* **Task brief**: Since only part of the material below is wanted, output exactly the lines from the one with "particle into the constant" up to and including the one with "ENNReal, 0 < δ ∧".

* **The input**:
···

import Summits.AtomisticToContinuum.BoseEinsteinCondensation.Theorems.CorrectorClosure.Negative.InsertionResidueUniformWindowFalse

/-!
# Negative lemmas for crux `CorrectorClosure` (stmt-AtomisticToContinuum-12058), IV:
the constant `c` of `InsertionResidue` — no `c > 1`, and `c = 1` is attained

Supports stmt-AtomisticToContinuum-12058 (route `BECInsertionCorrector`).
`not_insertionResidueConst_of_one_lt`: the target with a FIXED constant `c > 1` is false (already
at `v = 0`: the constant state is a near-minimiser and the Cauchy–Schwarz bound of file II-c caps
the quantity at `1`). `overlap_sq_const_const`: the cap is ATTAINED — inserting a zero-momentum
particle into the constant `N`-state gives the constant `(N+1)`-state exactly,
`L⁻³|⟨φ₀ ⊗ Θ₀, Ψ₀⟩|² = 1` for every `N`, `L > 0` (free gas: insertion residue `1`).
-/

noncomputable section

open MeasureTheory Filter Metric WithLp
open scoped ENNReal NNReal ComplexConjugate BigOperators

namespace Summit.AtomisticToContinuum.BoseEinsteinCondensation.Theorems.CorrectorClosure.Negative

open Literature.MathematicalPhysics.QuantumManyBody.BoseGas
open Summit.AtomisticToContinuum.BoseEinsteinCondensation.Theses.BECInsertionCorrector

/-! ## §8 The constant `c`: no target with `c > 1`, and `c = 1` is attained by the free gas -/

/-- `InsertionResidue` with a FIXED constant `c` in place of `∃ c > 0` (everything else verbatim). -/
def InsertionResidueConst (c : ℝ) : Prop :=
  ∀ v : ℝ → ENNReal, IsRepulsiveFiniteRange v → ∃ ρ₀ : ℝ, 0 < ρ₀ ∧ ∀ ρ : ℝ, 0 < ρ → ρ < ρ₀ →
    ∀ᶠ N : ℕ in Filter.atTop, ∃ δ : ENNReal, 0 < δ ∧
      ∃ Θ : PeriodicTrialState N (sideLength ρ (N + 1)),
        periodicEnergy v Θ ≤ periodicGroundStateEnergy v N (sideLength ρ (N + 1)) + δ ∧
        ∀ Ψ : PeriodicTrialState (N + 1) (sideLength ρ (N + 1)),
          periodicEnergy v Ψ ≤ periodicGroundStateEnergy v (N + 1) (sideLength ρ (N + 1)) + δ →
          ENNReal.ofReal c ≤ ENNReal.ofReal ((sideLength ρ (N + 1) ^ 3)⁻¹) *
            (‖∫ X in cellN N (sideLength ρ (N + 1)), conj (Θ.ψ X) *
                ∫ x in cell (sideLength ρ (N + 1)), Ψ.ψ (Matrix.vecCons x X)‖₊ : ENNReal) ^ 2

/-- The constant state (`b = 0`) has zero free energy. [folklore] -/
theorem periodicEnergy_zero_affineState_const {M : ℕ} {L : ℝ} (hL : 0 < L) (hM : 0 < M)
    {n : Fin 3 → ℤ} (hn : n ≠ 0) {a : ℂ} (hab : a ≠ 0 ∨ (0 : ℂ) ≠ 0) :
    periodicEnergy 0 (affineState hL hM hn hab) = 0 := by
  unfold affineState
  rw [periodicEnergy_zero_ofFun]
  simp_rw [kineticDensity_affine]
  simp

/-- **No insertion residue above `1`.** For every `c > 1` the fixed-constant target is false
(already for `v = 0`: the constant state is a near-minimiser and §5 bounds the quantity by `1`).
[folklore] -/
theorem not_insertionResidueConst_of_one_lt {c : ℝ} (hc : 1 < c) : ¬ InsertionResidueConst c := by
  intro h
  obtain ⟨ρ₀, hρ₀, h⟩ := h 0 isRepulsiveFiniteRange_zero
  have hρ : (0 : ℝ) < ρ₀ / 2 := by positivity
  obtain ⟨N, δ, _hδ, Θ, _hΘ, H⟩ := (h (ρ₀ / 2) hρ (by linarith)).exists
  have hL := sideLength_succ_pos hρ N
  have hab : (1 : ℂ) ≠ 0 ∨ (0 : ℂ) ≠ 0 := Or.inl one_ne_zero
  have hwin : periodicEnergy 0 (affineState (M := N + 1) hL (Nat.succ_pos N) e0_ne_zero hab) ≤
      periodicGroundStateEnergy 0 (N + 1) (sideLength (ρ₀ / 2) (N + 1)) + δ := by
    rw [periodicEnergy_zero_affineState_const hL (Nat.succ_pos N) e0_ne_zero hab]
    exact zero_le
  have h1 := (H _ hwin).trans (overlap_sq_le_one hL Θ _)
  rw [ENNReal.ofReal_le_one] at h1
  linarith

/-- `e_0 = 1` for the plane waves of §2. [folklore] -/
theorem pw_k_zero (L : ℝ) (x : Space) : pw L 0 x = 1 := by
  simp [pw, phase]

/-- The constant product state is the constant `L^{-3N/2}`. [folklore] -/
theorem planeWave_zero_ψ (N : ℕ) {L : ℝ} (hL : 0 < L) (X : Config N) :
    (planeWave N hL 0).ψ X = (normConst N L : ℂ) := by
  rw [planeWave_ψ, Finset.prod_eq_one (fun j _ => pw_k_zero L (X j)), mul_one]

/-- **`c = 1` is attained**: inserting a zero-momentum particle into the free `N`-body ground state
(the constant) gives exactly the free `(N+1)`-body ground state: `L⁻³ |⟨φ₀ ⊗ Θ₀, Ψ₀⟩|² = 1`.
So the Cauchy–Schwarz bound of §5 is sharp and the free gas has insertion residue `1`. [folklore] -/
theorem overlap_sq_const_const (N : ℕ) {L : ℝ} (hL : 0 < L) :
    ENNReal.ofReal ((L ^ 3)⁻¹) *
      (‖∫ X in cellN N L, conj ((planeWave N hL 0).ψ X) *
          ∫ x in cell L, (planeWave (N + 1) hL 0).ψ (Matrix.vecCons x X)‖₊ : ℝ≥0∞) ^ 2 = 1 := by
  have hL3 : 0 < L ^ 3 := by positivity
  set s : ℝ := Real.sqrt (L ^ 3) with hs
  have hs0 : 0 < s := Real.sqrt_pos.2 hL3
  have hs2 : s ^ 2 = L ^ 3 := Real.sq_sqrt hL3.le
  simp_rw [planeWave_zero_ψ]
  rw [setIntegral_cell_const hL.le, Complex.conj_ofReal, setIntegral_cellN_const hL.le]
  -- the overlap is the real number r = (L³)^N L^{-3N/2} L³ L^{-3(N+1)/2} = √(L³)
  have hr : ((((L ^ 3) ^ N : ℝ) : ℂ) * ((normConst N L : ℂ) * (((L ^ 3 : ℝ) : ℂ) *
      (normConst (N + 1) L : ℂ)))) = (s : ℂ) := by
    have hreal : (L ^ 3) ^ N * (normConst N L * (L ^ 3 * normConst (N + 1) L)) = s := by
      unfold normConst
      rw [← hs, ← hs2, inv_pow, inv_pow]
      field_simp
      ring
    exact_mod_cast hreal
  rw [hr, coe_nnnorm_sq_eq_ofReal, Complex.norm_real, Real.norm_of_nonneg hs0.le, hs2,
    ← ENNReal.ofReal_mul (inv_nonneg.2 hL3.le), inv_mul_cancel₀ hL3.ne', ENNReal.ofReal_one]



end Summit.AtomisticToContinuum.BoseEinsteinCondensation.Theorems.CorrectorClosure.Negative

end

···

* **Result**:
particle into the constant `N`-state gives the constant `(N+1)`-state exactly,
`L⁻³|⟨φ₀ ⊗ Θ₀, Ψ₀⟩|² = 1` for every `N`, `L > 0` (free gas: insertion residue `1`).
-/

noncomputable section

open MeasureTheory Filter Metric WithLp
open scoped ENNReal NNReal ComplexConjugate BigOperators

namespace Summit.AtomisticToContinuum.BoseEinsteinCondensation.Theorems.CorrectorClosure.Negative

open Literature.MathematicalPhysics.QuantumManyBody.BoseGas
open Summit.AtomisticToContinuum.BoseEinsteinCondensation.Theses.BECInsertionCorrector

/-! ## §8 The constant `c`: no target with `c > 1`, and `c = 1` is attained by the free gas -/

/-- `InsertionResidue` with a FIXED constant `c` in place of `∃ c > 0` (everything else verbatim). -/
def InsertionResidueConst (c : ℝ) : Prop :=
  ∀ v : ℝ → ENNReal, IsRepulsiveFiniteRange v → ∃ ρ₀ : ℝ, 0 < ρ₀ ∧ ∀ ρ : ℝ, 0 < ρ → ρ < ρ₀ →
    ∀ᶠ N : ℕ in Filter.atTop, ∃ δ : ENNReal, 0 < δ ∧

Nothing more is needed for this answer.